A Class III destructive test is when we can remeasure the sample, but the true value of the sample is itself changing with time. I have seen this when hardness testing metals—a ball is pushed into the surface of the metal with a standard weight and the size of the indention is used to determine how hard the metal is. But when you go to remeasure that sample, a sometimes surprisingly large area around the original dimple becomes hardened from the stress of making the first indention and can affect your next hardness reading. Another example is that some chemical mixtures change with time as solids are dissolved or precipitate out, or chemicals from the environment are absorbed. A third example: testing new motors on the number of cycles until run in.

You can handle this type of destructive test by modeling the change through time, based on either first principles or by measuring the sample repeatedly through time and generating a best-fit model. You can then just subtract the model prediction at time t from the reading at time t to get the estimate of the true value. If you want to get really fancy, if you have a homogenous population to draw on, you could measure samples on a number of testers at multiple ages, though of course some amount of tester-to-tester variability will still be confounded with measurement error.

In any case, we still have an estimate of the measurement error that is probably somewhat different from the “real” error, but we can still detect when the gauge goes out of control, and we can still use the %R&R to determine if a measurement system can be trusted to make a conformance decision.

One note, though—because the true value could be changing pretty significantly through time, this type of test is particularly prone to that correlation of error with magnitude we tested for in the short- and long-term studies.
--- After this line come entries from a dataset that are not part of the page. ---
/-! ## 2. The polynomial bound for cut-width-`w` designs -/

/-- **dyadic form.**  Every design of cut-width `≤ w` and format `m ≤ 2^t` with `K` classes has unsigned row bound
`(K + 1)·2^((w+1)·t) − 1`. [folklore: Gusfield 1980 divide and conquer, cut-width form] -/
theorem designRowD_cutwidth_pow (K w t : ℕ) : ∀ m : ℕ, m ≤ 2 ^ t →
    ∀ (d : Fin K → ℕ) (v ε : Fin m → Fin m → Fin K → ℤ),
      (∀ s : ℕ, {a : Fin m | (∃ b : Fin m, ∃ l : Fin K, (b : ℕ) < s ∧ ε a b l ≠ 0) ∧
        (∃ b : Fin m, ∃ l : Fin K, s ≤ (b : ℕ) ∧ ε a b l ≠ 0)}.ncard ≤ w) →
      DesignRowD d v ε ((K + 1) * 2 ^ ((w + 1) * t) - 1) := by
  induction t with
  | zero =>
    intro m hm d v ε _
    have hm1 : m ≤ 1 := by simpa using hm
    rcases Nat.le_one_iff_eq_zero_or_eq_one.mp hm1 with rfl | rfl
    · exact designRowD_mono (Nat.zero_le _) (tropRowD_size_zero K 0 d v ε)
    · refine designRowD_mono ?_ (tropRowD_one K d v ε)
      simp
  | succ t ih =>
    intro m hm d v ε hε
    set G := (K + 1) * 2 ^ ((w + 1) * t) with hG
    have hGpos : 1 ≤ G := by
      have : 1 ≤ 2 ^ ((w + 1) * t) := Nat.one_le_two_pow
      simp only [hG]; nlinarith
    -- the bound is monotone in `t`
    have hmonoG : G - 1 ≤ (K + 1) * 2 ^ ((w + 1) * (t + 1)) - 1 := by
      have : 2 ^ ((w + 1) * t) ≤ 2 ^ ((w + 1) * (t + 1)) :=
        Nat.pow_le_pow_right (by norm_num) (Nat.mul_le_mul_left _ (Nat.le_succ _))
      have := Nat.mul_le_mul_left (K + 1) this
      simp only [hG]; omega
    by_cases hsmall : m ≤ 2 ^ t
    · exact designRowD_mono hmonoG (ih m hsmall d v ε hε)
    -- split `m = c + e'` with `c = m / 2 ≤ e' ≤ 2^t`
    obtain ⟨c, e', rfl, hc, he', _⟩ : ∃ c e', m = c + e' ∧ c ≤ 2 ^ t ∧ e' ≤ 2 ^ t ∧ c ≤ e' := by
      refine ⟨m / 2, m - m / 2, by omega, ?_, ?_, by omega⟩
      · have : 2 ^ (t + 1) = 2 * 2 ^ t := by ring
        omega
      · have : 2 ^ (t + 1) = 2 * 2 ^ t := by ring
        omega
    classical
    set Cr := (univ : Finset (Fin (c + e'))).filter (fun a : Fin (c + e') =>
        (∃ b : Fin (c + e'), ∃ l : Fin K, (b : ℕ) < c ∧ ε a b l ≠ 0) ∧
        (∃ b : Fin (c + e'), ∃ l : Fin K, c ≤ (b : ℕ) ∧ ε a b l ≠ 0)) with hCrdef
    set F := (univ : Finset (Fin (c + e'))).filter (fun a : Fin (c + e') =>
        ¬ ∃ b : Fin (c + e'), ∃ l : Fin K, c ≤ (b : ℕ) ∧ ε a b l ≠ 0) with hFdef
    have hCr : ∀ a, a ∈ Cr ↔ ((∃ b : Fin (c + e'), ∃ l : Fin K, (b : ℕ) < c ∧ ε a b l ≠ 0) ∧
        (∃ b : Fin (c + e'), ∃ l : Fin K, c ≤ (b : ℕ) ∧ ε a b l ≠ 0)) := fun a => by
      rw [hCrdef, mem_filter]; simp
    have hF : ∀ a, a ∈ F ↔ ¬ ∃ b : Fin (c + e'), ∃ l : Fin K, c ≤ (b : ℕ) ∧ ε a b l ≠ 0 := fun a => by
      rw [hFdef, mem_filter]; simp
    set 𝓡 := (Cr.powerset.image (fun X => F ∪ X)).filter (fun R => R.card = c) with h𝓡def
    have hsplit := designRowD_split d v ε 𝓡 (fun R hR => (mem_filter.mp hR).2)
      (B₁ := G - 1) (B₂ := G - 1)
      (fun R _ r _ => ih c hc d _ _ (cross_restrict_left w ε hε r))
      (fun R _ r _ => ih e' he' d _ _ (cross_restrict_right w ε hε r))
      (fun q hq => state_mem ε Cr F hCr hF q hq)
    refine designRowD_mono ?_ hsplit
    -- arithmetic: `#𝓡·(2(G − 1) + 1) − 1 ≤ 2^w · 2G − 1 = (K+1)·2^((w+1)(t+1)) − 1`
    have hstates : 𝓡.card ≤ 2 ^ w := card_states_le w ε Cr F hCr (hε c)
    have h1 : 𝓡.card * (G - 1 + (G - 1) + 1) ≤ 2 ^ w * (2 * G) :=
      calc 𝓡.card * (G - 1 + (G - 1) + 1) ≤ 2 ^ w * (G - 1 + (G - 1) + 1) := Nat.mul_le_mul_right _ hstates
        _ ≤ 2 ^ w * (2 * G) := Nat.mul_le_mul_left _ (by omega)
    have h2 : 2 ^ w * (2 * G) = (K + 1) * 2 ^ ((w + 1) * (t + 1)) := by
      have : 2 ^ ((w + 1) * (t + 1)) = 2 ^ w * 2 * 2 ^ ((w + 1) * t) := by
        rw [← pow_succ, ← pow_add]; congr 1; ring
      rw [this]; simp only [hG]; ring
    omega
If that happens, no single value can describe the measurement error through time.

If there's a combination of Class II and Class III going on, you probably see by now that you just use a combination of the two approaches to handle that.

Destructive tests—another alternative

There is another way to handle destructive tests, where the above guidelines might be impractical. Almost all destructive test systems involve elements of nondestructive testing, that themselves can be tested for control through time and acceptability. For example, I might be doing a Class II destructive test on the expansion of a heat-activated foam polymer: I put a sample on a coupon, measure its water displacement, put the coupon into an oven for a set amount of time, remove the coupon, and measure its displacement again, and use the difference in displacements as the expansion of the polymer. Each step of the way I am using devices that can be tested for stability and acceptability: coupon size and weight variation, oven temperature control, timer variation, and a mass balance or volumetric gauge capability. If we think of all the things that go into making the correct measurement, and all those things are stable and have acceptable variation, then we can estimate a %R&R of the whole system. Obviously there are a number of caveats going this route, but if it is your only alternative, it is better than just hoping such a complicated measurement is generating stable and relatively small variation as compared to the spec.

Conclusions

So that’s it for MSA for now. Hopefully, you have a renewed passion for making sure that the measurement systems you use to determine whether processes are running correctly are stable and acceptable, and that the outputs of those processes are also stable. I have given you (absolutely free) a neat little spreadsheet to help you along the way, and I hope you find it useful.

In the absence of a good measurement system analysis, you can waste time, money, and sanity trying to track down product problems that are measurement problems. Even worse, with a bad %R&R you can end up calling good product bad, or bad product good, and both can cost you more than just lots of money.

So if you measure anything important in your processes, make sure you have a solid understanding of how the gauge you use actually performs.